* Work instruction *
Go through the listing below and show each line that has the word "Bloch".

──────────

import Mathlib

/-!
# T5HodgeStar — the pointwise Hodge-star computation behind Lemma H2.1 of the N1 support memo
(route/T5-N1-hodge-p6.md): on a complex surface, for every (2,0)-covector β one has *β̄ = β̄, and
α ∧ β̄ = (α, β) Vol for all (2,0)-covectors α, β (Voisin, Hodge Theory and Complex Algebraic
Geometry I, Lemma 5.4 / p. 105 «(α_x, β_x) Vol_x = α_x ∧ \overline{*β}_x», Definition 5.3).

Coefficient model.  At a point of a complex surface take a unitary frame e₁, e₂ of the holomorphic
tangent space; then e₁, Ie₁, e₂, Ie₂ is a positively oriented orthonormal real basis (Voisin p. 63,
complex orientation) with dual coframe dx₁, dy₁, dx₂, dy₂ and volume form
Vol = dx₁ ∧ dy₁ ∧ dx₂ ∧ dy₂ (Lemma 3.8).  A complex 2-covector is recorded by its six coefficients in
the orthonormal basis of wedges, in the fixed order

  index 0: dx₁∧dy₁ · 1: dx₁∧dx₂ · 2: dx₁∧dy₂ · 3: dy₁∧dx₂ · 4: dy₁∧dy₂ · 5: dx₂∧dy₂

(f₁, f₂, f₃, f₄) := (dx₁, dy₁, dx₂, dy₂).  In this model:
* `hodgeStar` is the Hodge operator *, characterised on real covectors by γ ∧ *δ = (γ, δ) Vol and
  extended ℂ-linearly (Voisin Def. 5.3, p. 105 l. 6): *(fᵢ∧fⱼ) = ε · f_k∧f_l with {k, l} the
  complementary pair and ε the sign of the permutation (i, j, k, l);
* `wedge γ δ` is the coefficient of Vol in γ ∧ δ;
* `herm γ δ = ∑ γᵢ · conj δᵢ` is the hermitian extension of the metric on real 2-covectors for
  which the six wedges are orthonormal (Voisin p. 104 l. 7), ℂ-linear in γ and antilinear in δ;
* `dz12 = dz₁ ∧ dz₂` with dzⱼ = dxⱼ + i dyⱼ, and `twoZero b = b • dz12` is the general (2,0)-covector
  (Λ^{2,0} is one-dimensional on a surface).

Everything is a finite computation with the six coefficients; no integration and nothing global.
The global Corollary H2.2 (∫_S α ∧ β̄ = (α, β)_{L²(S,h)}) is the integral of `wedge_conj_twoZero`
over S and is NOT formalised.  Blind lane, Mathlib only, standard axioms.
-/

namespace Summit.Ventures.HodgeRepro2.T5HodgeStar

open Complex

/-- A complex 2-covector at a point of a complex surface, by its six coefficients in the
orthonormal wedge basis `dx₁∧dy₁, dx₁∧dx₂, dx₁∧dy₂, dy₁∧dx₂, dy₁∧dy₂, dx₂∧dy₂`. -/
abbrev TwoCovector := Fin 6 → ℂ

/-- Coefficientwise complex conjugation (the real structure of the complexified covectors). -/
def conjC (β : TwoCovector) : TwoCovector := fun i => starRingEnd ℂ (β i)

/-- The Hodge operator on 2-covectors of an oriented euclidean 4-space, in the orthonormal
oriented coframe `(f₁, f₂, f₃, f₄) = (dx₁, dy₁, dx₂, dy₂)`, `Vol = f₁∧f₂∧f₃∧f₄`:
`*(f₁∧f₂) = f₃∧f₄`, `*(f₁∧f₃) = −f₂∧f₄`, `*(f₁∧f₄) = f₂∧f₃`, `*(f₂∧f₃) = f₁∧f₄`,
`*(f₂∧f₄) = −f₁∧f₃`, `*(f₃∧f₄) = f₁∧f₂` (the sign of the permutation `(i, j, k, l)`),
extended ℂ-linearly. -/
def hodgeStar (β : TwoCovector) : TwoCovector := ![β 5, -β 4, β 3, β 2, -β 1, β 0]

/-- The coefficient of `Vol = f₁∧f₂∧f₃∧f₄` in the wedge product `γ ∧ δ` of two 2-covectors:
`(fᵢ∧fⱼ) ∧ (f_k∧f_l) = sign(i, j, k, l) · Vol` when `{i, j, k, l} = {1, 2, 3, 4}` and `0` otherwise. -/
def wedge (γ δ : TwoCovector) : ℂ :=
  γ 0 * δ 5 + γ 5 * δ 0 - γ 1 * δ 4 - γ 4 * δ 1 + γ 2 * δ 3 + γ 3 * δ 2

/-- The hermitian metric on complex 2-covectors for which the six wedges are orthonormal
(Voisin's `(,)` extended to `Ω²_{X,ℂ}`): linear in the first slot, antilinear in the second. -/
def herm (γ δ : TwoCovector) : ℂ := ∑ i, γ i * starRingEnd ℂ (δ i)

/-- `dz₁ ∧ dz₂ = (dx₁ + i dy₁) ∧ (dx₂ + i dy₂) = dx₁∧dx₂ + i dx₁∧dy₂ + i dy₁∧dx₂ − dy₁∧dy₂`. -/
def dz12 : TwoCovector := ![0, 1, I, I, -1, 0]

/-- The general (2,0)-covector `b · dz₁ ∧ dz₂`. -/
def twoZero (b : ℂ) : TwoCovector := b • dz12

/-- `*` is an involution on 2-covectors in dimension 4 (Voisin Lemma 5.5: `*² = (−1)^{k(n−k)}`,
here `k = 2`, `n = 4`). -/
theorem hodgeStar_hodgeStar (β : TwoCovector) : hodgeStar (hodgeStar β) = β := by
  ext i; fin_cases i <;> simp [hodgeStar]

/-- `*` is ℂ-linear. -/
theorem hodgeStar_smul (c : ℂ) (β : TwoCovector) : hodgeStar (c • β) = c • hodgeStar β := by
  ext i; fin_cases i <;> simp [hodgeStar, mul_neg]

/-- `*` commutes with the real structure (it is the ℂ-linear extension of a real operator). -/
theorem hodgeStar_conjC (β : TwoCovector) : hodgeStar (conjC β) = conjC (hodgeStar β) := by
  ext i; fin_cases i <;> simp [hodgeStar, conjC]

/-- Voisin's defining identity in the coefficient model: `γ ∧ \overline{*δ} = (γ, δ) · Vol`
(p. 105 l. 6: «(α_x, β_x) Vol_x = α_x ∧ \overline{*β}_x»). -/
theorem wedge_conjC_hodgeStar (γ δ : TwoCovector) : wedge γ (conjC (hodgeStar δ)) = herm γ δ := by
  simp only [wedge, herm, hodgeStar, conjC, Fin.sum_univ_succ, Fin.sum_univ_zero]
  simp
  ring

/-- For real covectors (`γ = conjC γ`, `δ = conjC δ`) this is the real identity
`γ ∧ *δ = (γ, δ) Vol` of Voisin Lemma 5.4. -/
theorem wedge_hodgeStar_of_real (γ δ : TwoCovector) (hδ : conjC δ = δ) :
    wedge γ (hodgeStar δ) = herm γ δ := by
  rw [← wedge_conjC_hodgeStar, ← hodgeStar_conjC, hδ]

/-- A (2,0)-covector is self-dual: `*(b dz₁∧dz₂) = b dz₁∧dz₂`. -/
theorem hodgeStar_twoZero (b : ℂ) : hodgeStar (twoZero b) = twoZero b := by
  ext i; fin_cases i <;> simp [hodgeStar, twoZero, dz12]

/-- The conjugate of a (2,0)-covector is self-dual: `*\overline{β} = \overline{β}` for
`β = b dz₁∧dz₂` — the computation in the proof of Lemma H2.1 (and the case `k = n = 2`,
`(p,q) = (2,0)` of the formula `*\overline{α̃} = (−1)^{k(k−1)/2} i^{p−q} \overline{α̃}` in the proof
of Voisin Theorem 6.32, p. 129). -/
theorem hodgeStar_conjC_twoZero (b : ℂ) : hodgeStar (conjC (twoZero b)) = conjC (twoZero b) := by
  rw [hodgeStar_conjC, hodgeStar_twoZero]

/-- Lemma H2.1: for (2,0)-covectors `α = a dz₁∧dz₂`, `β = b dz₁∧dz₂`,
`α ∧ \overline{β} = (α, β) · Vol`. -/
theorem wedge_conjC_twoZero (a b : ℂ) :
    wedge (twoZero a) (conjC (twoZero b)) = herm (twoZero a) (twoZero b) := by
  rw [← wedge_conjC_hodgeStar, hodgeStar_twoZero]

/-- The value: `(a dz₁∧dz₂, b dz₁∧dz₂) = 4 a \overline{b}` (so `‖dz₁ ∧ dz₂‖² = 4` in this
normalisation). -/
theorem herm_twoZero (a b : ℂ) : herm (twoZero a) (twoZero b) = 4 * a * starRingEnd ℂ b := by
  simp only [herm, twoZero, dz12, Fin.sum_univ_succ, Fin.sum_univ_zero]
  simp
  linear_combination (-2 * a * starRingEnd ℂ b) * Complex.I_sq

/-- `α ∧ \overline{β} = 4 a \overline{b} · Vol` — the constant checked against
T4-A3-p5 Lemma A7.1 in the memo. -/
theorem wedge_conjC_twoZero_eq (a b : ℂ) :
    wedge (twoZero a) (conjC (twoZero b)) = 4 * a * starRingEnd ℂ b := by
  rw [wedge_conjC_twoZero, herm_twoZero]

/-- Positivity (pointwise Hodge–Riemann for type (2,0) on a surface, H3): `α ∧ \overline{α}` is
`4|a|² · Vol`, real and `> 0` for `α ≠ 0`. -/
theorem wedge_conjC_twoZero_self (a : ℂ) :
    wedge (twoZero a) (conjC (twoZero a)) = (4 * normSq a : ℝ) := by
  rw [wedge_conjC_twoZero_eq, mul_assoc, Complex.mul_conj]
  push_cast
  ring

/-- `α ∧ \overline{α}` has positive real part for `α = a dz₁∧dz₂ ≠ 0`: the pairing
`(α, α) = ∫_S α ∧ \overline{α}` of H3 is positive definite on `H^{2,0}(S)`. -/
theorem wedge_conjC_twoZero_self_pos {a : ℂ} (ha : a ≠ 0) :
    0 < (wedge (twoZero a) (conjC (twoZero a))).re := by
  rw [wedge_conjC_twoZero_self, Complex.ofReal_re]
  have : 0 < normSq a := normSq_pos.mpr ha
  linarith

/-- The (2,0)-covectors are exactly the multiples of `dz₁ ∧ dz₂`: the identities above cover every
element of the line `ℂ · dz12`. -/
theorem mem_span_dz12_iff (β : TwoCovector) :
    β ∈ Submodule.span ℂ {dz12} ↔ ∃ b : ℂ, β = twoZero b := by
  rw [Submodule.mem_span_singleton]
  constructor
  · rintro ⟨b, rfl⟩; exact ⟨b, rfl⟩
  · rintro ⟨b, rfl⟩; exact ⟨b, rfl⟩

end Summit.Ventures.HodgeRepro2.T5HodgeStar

──────────

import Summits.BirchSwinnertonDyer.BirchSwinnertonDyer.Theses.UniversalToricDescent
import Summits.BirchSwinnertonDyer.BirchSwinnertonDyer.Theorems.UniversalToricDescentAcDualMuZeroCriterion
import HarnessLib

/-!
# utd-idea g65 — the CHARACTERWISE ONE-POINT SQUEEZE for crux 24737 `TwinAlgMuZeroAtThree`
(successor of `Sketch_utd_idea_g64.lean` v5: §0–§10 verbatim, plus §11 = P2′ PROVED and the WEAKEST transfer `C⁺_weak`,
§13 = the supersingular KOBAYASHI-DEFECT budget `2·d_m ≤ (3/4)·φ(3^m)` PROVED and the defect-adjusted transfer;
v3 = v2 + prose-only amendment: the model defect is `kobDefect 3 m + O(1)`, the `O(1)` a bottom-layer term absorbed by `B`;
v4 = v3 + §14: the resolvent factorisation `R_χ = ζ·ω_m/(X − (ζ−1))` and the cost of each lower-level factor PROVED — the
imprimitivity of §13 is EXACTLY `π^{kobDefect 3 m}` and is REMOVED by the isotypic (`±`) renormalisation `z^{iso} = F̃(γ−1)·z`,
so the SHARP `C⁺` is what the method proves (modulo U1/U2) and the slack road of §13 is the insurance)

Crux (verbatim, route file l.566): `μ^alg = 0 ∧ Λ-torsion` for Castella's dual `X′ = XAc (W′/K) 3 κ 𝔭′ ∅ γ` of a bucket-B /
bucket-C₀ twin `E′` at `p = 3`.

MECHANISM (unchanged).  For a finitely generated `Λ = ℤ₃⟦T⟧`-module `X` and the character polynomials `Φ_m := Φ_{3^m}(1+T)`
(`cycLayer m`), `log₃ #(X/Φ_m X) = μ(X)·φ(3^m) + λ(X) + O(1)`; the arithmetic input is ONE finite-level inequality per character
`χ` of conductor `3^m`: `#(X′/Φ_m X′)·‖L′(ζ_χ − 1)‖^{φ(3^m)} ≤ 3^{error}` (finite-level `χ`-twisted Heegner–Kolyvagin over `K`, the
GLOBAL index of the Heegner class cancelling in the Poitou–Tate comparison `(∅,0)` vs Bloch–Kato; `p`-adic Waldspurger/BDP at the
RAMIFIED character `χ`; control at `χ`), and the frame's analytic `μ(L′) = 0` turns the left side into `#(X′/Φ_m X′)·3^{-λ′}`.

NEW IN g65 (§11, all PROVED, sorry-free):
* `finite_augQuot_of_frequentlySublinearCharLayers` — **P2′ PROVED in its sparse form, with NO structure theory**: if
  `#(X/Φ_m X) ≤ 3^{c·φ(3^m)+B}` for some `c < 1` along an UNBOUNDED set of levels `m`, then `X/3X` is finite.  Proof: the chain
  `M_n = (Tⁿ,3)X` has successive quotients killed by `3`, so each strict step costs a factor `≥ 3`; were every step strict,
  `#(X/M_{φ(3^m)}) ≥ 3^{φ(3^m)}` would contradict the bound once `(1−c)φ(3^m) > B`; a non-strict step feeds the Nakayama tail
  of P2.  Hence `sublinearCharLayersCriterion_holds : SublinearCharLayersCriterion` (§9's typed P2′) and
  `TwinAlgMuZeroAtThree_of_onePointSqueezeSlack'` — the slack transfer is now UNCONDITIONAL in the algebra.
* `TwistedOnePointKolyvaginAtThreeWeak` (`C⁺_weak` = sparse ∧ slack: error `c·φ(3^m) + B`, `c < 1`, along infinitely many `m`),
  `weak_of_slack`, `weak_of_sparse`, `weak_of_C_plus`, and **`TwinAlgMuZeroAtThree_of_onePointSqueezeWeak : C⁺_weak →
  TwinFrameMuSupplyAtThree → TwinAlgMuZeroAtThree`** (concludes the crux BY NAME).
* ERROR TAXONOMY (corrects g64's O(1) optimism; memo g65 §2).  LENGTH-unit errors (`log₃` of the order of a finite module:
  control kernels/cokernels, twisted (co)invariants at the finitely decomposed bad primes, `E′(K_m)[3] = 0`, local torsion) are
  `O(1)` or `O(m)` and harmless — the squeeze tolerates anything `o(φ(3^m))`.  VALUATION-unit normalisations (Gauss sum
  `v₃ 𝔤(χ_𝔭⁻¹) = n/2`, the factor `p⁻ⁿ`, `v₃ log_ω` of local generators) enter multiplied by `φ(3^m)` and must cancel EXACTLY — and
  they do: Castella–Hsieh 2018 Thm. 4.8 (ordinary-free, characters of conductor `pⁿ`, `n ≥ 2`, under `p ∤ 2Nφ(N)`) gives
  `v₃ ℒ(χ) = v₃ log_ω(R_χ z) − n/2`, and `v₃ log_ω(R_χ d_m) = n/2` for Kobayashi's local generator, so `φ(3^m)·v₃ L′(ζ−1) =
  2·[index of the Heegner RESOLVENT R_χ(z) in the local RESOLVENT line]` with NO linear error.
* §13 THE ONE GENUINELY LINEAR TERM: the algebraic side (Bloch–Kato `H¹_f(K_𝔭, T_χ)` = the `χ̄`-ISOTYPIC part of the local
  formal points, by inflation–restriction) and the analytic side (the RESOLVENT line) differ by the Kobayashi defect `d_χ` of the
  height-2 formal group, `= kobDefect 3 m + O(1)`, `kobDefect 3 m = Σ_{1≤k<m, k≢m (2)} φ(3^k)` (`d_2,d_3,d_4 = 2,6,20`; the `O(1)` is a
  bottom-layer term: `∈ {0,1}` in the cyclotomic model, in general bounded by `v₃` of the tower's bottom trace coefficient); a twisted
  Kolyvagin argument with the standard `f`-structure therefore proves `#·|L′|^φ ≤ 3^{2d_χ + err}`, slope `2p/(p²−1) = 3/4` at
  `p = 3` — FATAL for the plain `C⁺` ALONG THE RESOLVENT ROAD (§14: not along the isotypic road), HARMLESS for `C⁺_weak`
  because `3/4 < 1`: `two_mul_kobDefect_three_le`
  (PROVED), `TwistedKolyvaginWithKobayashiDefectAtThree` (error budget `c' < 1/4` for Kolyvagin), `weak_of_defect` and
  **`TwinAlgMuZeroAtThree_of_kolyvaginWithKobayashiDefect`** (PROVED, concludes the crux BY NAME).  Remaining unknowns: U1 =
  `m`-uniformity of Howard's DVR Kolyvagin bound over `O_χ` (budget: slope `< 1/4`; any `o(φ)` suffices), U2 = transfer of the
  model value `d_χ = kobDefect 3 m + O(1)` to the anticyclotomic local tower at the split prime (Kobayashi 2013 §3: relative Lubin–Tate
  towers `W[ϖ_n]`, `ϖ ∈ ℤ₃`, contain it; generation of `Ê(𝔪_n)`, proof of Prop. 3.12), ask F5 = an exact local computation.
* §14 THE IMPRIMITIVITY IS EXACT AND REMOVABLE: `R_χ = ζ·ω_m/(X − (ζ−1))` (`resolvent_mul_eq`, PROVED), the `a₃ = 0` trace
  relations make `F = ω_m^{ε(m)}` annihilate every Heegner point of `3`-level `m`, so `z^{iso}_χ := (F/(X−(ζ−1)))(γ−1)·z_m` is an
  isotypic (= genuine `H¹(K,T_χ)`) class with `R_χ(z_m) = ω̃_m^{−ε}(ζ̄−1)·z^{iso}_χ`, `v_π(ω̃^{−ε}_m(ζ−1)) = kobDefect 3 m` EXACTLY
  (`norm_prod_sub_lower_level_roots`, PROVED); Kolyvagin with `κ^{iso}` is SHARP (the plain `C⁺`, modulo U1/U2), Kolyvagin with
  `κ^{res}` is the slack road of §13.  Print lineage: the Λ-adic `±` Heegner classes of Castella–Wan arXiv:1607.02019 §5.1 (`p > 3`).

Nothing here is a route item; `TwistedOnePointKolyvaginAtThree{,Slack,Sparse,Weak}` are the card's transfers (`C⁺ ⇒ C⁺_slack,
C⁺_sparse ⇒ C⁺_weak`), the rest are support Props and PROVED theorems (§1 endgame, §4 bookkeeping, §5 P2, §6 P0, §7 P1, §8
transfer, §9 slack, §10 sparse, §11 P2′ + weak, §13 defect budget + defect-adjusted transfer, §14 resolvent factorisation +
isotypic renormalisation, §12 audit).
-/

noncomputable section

──────────

* Task output *
GLOBAL index of the Heegner class cancelling in the Poitou–Tate comparison `(∅,0)` vs Bloch–Kato; `p`-adic Waldspurger/BDP at the
* §13 THE ONE GENUINELY LINEAR TERM: the algebraic side (Bloch–Kato `H¹_f(K_𝔭, T_χ)` = the `χ̄`-ISOTYPIC part of the local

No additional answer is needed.